_Work to be completed_: Some lines in the entries contain the word "statements". Copy all of them.

_Supplied data_:
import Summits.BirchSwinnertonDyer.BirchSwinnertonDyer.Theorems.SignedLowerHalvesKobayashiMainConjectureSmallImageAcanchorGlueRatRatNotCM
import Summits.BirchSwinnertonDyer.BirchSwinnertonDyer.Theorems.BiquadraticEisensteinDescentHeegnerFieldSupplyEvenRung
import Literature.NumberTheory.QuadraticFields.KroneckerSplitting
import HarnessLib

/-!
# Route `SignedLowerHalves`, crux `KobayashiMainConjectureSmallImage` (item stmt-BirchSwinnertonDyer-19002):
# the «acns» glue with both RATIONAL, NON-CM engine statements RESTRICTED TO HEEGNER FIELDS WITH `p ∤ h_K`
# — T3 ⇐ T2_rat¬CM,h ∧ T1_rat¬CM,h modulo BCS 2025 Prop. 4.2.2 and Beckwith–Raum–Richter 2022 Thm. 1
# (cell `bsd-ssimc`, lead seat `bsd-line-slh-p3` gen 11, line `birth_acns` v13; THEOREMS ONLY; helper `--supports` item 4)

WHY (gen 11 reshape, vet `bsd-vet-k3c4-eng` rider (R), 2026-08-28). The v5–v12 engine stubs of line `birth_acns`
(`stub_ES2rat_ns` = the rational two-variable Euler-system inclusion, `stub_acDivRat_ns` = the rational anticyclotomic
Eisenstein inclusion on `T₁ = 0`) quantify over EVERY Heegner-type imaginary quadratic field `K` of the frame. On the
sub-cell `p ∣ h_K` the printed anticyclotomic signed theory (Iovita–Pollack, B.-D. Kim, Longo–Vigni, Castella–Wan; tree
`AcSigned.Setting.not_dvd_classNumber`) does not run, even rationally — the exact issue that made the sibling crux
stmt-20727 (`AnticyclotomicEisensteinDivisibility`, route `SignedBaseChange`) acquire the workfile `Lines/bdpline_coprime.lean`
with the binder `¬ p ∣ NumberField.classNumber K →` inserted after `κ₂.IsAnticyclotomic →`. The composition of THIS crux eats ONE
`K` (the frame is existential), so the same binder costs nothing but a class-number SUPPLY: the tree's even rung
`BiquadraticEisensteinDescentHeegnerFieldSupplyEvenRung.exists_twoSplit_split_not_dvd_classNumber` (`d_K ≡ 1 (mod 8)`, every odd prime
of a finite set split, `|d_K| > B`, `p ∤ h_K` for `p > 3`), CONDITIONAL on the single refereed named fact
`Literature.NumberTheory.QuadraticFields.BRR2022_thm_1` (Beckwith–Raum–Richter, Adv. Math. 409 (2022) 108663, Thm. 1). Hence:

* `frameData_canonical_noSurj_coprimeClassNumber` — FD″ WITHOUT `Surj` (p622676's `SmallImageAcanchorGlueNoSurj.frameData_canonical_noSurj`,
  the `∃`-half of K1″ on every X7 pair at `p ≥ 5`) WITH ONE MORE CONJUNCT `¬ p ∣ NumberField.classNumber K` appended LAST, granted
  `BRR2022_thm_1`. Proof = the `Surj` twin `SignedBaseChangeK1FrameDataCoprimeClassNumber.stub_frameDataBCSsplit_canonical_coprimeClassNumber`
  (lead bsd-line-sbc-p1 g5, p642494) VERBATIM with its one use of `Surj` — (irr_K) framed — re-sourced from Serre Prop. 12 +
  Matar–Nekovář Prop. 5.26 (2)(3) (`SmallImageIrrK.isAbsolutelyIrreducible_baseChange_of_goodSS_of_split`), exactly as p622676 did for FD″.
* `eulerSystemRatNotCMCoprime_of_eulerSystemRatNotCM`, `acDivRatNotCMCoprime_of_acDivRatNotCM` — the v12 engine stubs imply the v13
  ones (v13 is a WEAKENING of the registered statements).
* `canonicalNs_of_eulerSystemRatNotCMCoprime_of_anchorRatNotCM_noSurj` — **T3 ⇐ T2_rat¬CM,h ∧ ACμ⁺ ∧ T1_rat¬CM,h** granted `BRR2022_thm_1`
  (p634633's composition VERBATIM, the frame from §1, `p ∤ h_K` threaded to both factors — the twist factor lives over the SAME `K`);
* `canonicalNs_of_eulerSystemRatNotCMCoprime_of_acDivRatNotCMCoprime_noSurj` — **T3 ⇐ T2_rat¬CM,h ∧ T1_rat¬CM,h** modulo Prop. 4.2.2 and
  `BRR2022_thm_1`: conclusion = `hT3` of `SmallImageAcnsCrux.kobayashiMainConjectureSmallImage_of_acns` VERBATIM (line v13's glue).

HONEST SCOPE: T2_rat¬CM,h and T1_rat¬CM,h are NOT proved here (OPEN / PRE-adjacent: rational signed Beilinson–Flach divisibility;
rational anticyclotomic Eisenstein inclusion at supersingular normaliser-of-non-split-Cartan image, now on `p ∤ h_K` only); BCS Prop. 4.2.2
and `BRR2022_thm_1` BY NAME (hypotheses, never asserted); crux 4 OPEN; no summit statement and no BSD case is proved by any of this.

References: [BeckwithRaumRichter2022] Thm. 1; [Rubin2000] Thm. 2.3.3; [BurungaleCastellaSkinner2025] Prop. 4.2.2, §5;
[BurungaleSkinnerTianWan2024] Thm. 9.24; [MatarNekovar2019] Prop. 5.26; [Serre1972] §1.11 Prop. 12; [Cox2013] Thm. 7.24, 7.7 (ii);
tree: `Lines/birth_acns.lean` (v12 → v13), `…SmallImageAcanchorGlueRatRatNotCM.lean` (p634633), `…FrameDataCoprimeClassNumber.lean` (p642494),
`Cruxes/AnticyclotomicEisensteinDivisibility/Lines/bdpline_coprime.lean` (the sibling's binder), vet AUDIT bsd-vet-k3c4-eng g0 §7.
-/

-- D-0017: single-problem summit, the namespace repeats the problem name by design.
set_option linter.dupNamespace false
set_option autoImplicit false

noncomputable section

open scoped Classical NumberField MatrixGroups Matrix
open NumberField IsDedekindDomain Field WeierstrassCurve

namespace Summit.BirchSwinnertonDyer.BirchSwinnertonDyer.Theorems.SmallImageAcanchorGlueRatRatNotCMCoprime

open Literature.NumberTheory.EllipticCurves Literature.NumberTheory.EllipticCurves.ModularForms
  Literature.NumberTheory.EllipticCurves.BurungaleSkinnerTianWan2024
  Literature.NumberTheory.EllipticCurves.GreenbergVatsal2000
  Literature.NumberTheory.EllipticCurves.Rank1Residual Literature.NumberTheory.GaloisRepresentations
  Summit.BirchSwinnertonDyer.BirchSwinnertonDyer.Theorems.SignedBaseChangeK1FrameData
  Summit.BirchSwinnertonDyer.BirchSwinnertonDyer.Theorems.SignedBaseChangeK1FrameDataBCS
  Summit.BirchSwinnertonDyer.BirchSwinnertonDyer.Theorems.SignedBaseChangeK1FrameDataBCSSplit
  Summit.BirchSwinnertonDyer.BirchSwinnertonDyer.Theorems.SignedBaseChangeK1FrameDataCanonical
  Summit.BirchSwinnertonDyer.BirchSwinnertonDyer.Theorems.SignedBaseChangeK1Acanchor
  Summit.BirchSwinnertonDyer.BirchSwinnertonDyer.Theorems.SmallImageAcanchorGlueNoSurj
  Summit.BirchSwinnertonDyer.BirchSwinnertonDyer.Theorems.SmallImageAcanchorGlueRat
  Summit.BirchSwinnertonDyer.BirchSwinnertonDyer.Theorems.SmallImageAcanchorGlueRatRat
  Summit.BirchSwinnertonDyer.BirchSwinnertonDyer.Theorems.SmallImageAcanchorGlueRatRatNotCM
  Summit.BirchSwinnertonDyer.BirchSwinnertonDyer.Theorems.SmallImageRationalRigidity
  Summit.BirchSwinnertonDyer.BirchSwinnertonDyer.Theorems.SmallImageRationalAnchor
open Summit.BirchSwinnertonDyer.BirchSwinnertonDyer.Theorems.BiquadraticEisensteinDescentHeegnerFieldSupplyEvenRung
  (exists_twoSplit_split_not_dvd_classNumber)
...
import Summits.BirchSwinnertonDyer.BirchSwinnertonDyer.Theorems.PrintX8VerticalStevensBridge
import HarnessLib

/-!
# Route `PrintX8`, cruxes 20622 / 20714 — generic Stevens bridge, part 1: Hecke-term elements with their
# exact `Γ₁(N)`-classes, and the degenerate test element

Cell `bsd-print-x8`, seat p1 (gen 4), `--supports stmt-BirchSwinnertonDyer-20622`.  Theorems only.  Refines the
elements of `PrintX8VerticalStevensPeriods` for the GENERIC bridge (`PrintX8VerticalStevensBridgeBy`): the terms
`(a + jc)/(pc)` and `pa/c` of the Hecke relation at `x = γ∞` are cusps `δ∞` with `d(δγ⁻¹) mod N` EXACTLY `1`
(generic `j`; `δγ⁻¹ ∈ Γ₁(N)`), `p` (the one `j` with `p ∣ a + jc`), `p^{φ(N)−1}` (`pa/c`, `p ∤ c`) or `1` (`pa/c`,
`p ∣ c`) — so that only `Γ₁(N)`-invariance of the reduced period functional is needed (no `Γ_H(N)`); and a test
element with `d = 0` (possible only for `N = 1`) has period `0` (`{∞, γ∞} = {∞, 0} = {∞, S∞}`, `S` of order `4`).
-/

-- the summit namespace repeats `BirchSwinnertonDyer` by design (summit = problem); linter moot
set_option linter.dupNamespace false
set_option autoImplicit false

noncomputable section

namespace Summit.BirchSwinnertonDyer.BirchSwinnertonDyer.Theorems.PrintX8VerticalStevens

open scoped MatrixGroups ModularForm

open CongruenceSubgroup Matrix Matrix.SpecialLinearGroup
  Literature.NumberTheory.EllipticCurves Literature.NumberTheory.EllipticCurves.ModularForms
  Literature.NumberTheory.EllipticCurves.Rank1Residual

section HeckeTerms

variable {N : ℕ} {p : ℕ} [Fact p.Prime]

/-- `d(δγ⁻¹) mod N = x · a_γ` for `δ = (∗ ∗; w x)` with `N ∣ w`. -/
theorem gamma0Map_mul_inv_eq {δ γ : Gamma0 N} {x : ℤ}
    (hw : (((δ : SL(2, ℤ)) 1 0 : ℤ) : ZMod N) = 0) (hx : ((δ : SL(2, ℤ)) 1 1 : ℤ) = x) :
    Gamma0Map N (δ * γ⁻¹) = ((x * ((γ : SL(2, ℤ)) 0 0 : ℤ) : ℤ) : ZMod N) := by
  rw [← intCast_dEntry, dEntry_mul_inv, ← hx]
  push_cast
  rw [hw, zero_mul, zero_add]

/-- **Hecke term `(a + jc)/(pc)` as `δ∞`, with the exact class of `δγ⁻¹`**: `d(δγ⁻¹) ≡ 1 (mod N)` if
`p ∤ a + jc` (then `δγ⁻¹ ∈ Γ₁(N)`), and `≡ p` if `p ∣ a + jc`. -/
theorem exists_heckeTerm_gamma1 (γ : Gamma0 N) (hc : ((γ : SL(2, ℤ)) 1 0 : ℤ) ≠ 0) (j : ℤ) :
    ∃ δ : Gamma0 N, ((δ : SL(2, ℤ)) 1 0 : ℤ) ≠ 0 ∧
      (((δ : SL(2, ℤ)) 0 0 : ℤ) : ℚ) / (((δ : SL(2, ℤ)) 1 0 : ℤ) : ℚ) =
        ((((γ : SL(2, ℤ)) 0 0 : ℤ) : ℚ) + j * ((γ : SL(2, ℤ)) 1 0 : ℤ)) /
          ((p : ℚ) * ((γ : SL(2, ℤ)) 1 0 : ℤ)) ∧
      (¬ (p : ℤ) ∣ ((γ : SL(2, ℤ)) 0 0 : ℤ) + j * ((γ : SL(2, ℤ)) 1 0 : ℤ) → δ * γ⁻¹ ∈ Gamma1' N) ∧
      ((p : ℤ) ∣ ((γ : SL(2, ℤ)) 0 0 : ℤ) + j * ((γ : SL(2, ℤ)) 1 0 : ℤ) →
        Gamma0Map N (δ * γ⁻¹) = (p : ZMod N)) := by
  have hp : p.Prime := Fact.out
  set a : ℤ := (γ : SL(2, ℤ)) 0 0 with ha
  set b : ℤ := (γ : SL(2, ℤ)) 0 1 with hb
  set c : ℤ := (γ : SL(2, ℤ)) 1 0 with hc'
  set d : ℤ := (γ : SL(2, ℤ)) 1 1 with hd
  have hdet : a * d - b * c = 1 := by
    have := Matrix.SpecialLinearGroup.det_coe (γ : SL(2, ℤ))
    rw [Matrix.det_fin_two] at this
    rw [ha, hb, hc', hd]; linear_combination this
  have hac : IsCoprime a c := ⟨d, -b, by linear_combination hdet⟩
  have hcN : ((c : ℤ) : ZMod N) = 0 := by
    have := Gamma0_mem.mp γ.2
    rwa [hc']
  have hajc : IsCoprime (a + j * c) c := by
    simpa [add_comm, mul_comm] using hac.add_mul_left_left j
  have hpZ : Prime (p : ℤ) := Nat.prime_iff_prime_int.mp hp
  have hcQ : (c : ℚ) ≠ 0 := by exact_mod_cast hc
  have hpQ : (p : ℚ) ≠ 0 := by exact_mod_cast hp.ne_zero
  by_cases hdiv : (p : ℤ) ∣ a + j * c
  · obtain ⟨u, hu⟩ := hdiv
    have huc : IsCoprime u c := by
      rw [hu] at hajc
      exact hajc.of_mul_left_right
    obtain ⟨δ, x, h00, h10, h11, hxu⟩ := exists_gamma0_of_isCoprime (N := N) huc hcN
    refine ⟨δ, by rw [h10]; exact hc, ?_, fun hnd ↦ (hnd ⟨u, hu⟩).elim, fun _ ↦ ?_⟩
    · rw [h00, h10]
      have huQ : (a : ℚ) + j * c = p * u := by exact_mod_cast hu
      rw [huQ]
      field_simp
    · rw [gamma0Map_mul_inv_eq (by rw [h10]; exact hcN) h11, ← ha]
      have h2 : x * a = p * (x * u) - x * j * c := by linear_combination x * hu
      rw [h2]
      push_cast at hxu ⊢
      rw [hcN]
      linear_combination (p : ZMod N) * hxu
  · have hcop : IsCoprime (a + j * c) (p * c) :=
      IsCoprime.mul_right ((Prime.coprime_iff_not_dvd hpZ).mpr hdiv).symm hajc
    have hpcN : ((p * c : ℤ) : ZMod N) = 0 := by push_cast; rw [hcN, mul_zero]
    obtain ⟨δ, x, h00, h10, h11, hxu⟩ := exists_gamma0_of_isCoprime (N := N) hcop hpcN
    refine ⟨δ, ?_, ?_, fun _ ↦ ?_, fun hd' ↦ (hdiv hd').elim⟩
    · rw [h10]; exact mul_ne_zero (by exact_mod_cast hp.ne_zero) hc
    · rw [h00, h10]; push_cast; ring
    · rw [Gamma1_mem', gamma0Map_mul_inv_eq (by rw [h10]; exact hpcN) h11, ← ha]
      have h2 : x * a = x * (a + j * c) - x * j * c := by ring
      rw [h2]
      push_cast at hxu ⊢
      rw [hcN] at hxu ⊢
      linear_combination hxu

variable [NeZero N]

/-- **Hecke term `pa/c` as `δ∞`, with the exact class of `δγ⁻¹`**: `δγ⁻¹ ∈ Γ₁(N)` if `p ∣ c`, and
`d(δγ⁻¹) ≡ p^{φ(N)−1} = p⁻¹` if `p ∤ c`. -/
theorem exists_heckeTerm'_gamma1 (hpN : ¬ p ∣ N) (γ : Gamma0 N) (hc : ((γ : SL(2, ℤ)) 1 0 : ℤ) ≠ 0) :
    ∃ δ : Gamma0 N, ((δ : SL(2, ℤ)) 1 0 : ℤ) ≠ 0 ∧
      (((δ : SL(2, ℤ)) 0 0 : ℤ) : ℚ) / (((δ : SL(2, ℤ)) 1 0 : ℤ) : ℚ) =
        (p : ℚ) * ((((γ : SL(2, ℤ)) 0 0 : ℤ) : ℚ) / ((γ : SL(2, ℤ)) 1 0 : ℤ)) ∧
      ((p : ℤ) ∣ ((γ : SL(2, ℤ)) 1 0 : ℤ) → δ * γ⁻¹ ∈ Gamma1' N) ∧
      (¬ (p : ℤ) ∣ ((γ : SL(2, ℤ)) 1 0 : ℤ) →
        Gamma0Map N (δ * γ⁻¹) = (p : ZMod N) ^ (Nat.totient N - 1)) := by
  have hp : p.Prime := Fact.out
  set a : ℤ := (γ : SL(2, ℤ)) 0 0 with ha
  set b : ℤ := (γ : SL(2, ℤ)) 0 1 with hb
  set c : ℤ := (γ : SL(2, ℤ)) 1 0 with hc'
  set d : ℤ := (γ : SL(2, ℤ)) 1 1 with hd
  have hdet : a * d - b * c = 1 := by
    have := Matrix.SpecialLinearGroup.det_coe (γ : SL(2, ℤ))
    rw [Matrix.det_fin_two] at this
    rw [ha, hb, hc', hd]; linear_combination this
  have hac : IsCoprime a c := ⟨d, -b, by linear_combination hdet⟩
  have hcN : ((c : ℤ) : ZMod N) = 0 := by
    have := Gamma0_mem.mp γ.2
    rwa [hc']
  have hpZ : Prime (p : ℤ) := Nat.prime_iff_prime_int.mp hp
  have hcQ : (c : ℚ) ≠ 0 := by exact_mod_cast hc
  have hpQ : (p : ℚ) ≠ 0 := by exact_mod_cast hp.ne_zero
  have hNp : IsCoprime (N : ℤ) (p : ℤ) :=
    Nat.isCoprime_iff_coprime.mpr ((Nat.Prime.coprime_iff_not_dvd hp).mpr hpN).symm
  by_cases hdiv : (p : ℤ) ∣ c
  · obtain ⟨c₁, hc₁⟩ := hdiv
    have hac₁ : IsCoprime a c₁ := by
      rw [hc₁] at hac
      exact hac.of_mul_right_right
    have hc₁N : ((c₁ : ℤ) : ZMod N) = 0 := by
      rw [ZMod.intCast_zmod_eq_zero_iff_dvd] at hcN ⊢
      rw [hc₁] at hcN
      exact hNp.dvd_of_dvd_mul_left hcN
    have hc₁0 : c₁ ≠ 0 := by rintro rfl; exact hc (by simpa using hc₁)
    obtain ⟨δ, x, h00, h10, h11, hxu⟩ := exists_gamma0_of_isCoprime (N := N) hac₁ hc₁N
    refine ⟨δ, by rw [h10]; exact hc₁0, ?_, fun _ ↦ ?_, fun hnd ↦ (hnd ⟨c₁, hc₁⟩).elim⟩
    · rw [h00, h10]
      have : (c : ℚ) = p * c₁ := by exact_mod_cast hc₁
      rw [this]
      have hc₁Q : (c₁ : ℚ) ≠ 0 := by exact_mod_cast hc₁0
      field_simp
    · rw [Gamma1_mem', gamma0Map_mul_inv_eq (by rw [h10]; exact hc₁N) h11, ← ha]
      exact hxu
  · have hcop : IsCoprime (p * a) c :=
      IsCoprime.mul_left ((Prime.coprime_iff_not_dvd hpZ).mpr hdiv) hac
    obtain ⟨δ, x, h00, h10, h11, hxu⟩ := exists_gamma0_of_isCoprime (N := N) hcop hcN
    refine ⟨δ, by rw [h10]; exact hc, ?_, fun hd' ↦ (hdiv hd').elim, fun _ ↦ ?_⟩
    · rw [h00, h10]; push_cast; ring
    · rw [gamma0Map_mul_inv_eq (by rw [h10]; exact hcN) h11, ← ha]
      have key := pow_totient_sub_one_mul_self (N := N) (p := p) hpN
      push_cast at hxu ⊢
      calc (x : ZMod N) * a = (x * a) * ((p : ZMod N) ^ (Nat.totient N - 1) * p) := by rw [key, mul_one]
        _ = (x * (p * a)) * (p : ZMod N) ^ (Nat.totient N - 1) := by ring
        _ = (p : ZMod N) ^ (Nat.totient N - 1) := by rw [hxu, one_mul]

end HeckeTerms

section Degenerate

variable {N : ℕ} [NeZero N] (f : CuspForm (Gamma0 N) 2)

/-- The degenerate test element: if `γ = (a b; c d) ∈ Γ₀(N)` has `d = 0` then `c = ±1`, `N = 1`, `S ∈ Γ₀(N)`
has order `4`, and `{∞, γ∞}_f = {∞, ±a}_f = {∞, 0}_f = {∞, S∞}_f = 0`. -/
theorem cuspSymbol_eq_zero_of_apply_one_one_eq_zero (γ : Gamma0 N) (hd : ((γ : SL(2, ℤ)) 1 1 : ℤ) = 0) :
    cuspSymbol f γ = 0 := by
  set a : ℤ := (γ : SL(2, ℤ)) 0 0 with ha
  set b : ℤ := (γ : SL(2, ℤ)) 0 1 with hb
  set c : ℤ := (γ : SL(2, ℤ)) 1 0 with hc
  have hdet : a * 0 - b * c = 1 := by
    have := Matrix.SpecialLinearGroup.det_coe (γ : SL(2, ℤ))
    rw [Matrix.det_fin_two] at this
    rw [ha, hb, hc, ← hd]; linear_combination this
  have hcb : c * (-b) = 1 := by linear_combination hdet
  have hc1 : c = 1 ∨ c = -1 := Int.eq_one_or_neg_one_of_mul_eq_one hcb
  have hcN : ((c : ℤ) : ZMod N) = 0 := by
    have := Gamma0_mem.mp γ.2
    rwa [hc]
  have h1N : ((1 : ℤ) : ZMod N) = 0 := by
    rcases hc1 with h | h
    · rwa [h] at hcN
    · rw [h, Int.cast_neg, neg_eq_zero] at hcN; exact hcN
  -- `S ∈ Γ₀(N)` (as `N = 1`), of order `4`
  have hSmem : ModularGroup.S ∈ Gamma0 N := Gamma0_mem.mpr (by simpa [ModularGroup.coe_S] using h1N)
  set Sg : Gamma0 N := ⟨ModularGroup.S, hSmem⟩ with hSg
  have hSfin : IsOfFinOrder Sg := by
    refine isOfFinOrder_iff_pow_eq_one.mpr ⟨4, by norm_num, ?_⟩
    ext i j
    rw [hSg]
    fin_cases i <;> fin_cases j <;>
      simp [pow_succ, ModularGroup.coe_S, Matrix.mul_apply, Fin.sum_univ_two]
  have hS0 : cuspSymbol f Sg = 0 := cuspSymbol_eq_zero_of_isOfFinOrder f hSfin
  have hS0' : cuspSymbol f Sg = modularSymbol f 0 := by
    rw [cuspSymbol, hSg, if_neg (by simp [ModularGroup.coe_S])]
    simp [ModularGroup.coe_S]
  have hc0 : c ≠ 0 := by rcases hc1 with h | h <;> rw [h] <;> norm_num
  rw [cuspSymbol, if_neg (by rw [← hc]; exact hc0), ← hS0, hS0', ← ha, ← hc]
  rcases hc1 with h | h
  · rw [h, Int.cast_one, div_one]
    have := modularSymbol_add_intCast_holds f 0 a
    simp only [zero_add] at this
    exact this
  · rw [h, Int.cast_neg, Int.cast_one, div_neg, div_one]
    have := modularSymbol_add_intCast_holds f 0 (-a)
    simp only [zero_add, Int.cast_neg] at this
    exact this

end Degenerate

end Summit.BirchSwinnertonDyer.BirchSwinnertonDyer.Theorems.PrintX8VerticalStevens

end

_Answer_:
# the «acns» glue with both RATIONAL, NON-CM engine statements RESTRICTED TO HEEGNER FIELDS WITH `p ∤ h_K`
  ones (v13 is a WEAKENING of the registered statements).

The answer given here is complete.